▶ [HOW TO COMPLETE THIS TASK] For the string "Fintype", find every matching line in the records and copy it.
──────── DATA EXCERPTS ────────
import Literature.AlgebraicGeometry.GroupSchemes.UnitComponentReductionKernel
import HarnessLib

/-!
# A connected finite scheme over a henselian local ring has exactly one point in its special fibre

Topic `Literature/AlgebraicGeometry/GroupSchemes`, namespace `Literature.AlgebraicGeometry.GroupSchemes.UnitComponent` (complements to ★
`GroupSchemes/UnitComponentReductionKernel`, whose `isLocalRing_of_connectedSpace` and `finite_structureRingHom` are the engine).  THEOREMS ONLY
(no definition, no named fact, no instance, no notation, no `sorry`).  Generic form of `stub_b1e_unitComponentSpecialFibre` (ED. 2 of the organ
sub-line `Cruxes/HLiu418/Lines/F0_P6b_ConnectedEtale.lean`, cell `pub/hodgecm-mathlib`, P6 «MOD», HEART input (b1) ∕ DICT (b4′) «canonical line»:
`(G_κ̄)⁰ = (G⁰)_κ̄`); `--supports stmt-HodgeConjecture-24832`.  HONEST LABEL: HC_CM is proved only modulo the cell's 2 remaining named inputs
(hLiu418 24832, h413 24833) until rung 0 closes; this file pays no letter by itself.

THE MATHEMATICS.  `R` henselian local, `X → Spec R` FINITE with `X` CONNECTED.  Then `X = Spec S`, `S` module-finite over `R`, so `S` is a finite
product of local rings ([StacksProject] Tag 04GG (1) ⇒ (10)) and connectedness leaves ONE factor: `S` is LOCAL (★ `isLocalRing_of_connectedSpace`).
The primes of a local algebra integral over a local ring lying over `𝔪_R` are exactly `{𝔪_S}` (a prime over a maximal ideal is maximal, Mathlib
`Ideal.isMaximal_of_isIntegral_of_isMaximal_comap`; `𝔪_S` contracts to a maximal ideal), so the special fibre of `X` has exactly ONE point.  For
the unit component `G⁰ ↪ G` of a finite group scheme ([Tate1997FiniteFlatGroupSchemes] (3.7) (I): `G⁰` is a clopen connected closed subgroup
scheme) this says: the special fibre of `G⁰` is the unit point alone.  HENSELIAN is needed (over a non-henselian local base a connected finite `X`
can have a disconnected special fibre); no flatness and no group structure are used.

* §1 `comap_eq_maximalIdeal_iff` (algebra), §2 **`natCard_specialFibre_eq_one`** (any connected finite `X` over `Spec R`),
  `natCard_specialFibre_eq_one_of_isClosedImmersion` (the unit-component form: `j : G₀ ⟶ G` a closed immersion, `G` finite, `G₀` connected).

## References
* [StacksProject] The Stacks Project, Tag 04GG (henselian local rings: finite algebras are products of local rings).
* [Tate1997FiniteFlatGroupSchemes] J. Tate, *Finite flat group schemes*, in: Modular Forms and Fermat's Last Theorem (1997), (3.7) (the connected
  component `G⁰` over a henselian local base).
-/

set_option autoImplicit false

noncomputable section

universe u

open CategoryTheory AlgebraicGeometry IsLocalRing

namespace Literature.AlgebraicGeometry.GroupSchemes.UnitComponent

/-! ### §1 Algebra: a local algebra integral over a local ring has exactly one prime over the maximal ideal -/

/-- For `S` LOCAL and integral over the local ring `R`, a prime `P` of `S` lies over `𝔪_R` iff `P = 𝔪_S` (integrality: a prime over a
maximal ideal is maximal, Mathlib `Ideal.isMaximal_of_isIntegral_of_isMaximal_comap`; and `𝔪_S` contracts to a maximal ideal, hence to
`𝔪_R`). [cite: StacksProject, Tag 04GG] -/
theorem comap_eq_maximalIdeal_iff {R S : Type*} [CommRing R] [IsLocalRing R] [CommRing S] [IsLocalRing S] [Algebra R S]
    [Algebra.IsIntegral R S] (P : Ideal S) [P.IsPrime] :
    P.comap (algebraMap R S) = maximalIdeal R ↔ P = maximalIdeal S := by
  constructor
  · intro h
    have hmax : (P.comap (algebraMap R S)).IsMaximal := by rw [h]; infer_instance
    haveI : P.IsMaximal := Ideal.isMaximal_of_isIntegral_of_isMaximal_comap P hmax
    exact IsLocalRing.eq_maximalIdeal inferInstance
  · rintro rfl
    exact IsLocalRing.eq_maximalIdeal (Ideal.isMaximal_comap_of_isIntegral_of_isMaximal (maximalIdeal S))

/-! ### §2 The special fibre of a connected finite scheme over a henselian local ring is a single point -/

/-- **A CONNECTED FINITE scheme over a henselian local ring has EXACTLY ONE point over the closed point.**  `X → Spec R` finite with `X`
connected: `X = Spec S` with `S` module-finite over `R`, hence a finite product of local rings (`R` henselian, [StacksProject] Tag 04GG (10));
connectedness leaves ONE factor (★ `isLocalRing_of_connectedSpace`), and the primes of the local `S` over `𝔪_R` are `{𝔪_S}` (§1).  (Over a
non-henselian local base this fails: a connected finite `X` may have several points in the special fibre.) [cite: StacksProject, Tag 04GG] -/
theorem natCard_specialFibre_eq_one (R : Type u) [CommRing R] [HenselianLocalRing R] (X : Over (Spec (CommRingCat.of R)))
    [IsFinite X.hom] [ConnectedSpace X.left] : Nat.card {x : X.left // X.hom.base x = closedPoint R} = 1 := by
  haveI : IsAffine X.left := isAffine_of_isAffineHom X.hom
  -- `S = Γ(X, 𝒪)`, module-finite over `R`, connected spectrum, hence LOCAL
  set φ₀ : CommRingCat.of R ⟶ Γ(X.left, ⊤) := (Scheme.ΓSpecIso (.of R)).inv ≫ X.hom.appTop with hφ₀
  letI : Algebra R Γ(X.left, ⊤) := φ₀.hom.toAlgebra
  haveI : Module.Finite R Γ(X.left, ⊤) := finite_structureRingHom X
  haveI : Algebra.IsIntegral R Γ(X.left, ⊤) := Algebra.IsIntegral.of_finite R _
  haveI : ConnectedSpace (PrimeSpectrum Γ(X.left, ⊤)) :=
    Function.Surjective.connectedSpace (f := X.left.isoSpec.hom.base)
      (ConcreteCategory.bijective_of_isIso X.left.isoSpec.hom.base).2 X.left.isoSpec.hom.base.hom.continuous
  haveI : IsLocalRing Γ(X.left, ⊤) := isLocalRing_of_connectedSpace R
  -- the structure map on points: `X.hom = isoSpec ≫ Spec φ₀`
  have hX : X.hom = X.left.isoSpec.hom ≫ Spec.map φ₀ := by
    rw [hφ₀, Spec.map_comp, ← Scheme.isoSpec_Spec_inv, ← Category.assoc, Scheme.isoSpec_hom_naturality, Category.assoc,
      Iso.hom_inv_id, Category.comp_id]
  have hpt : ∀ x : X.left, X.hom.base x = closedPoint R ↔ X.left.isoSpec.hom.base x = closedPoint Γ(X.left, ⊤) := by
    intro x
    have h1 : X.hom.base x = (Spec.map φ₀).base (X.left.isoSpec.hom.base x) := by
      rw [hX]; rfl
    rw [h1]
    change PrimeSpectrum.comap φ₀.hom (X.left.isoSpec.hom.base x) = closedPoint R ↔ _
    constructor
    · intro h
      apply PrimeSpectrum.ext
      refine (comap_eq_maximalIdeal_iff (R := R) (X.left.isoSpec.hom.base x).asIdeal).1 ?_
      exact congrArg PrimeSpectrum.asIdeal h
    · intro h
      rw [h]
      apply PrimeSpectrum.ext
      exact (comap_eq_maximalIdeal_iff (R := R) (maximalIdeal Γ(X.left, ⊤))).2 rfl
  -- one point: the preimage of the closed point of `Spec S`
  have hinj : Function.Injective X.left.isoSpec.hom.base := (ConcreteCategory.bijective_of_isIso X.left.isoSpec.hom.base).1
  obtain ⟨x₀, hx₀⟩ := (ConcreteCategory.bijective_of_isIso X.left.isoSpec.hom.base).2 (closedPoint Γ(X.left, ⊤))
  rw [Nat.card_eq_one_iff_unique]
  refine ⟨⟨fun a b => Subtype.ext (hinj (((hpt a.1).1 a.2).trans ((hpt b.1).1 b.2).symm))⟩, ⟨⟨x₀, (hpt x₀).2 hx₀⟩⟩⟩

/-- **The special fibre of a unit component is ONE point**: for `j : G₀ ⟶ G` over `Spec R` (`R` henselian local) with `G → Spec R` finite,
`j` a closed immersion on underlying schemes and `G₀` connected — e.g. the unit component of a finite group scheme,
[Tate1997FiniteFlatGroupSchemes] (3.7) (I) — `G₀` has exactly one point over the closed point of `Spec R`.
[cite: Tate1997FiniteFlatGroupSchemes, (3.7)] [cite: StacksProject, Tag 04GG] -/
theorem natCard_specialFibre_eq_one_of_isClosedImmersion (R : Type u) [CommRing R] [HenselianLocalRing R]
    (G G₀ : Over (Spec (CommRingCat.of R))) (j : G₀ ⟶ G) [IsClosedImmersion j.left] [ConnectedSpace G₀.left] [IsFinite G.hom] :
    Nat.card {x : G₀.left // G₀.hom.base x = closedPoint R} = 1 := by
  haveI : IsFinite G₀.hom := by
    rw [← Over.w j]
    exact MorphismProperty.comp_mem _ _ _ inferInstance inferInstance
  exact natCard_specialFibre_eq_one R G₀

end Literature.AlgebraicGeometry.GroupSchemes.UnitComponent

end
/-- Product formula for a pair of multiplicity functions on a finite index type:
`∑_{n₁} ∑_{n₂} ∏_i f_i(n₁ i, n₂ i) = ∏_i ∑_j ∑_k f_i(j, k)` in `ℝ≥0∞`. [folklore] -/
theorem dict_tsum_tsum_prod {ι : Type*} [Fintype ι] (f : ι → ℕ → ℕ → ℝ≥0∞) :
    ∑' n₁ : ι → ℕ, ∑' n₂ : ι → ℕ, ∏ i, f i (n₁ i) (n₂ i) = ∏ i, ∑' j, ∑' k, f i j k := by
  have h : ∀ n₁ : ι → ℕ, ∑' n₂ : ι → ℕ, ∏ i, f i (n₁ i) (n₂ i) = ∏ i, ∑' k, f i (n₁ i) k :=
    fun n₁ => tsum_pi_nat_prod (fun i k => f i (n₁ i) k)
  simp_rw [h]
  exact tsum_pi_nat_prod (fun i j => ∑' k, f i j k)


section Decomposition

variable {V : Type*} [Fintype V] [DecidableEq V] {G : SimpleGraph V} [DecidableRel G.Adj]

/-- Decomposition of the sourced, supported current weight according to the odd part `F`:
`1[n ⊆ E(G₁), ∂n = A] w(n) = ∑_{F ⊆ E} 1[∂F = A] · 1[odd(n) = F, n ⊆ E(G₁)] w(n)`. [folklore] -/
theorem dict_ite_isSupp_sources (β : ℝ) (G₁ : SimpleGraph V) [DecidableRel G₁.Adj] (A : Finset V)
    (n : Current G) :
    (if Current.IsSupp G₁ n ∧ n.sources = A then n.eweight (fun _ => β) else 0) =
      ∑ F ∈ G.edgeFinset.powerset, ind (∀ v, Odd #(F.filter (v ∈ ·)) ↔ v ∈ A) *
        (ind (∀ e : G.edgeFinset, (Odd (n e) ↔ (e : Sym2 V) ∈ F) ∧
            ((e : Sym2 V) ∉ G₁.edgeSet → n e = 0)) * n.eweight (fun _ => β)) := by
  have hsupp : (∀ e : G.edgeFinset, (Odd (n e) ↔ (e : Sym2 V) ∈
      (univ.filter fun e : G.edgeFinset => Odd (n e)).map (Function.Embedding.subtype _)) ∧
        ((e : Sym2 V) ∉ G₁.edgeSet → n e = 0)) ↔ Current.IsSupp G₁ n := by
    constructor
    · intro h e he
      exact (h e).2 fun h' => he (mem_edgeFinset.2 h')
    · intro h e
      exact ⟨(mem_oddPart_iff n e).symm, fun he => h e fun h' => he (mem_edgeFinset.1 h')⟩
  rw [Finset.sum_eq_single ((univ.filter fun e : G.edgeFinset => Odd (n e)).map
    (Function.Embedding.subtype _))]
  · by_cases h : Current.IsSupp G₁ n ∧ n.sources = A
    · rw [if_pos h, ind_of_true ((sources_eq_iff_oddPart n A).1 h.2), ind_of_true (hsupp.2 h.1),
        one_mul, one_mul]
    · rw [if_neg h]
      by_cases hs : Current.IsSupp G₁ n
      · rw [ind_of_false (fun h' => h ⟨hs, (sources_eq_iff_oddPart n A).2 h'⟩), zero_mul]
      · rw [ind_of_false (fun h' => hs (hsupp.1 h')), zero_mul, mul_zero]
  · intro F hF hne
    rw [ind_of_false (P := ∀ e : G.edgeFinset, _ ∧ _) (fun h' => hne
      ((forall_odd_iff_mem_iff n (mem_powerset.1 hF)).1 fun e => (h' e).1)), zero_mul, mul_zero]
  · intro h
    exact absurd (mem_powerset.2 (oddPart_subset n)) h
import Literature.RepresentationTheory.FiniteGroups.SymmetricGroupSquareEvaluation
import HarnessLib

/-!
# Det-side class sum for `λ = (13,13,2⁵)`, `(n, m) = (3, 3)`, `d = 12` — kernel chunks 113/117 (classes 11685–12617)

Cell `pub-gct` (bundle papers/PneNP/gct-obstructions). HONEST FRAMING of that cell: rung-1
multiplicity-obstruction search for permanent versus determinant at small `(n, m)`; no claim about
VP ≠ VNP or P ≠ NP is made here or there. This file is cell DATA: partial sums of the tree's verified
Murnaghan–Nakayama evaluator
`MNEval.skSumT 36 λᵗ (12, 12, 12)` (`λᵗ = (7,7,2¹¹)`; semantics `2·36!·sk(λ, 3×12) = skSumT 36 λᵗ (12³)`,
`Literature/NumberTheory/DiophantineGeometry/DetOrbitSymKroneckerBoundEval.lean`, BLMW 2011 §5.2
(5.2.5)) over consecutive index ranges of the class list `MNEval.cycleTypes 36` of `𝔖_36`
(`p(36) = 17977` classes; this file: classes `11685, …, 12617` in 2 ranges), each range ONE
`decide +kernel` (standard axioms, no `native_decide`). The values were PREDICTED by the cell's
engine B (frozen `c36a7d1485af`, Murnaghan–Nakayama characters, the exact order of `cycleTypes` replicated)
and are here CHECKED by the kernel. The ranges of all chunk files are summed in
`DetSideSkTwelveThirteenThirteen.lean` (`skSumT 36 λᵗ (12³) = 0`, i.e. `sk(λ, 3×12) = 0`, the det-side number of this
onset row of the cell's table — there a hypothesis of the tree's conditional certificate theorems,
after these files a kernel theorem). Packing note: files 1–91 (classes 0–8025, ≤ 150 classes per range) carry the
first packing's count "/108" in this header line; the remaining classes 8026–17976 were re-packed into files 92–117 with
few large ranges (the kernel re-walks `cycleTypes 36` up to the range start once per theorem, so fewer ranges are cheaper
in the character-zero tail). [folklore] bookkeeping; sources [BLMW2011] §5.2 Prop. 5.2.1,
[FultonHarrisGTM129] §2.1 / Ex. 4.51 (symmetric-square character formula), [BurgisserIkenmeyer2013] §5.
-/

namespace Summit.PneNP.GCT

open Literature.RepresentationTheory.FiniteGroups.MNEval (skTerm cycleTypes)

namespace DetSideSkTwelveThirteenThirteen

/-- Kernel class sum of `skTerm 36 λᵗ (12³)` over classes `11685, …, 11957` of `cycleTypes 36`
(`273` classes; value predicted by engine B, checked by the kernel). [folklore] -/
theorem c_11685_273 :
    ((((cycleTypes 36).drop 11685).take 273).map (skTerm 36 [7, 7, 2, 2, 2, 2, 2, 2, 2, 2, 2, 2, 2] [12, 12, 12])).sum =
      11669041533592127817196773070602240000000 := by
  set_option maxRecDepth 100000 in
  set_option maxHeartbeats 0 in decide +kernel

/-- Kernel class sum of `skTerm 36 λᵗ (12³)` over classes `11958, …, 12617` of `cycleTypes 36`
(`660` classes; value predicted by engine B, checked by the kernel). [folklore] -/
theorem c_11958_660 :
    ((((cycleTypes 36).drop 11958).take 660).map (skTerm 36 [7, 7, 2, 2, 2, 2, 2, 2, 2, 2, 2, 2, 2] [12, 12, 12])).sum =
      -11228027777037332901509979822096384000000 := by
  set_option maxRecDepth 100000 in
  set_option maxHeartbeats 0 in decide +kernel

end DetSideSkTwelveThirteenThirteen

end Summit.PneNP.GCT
────────
▶ [WRITTEN SOLUTION]
theorem dict_tsum_tsum_prod {ι : Type*} [Fintype ι] (f : ι → ℕ → ℕ → ℝ≥0∞) :
variable {V : Type*} [Fintype V] [DecidableEq V] {G : SimpleGraph V} [DecidableRel G.Adj]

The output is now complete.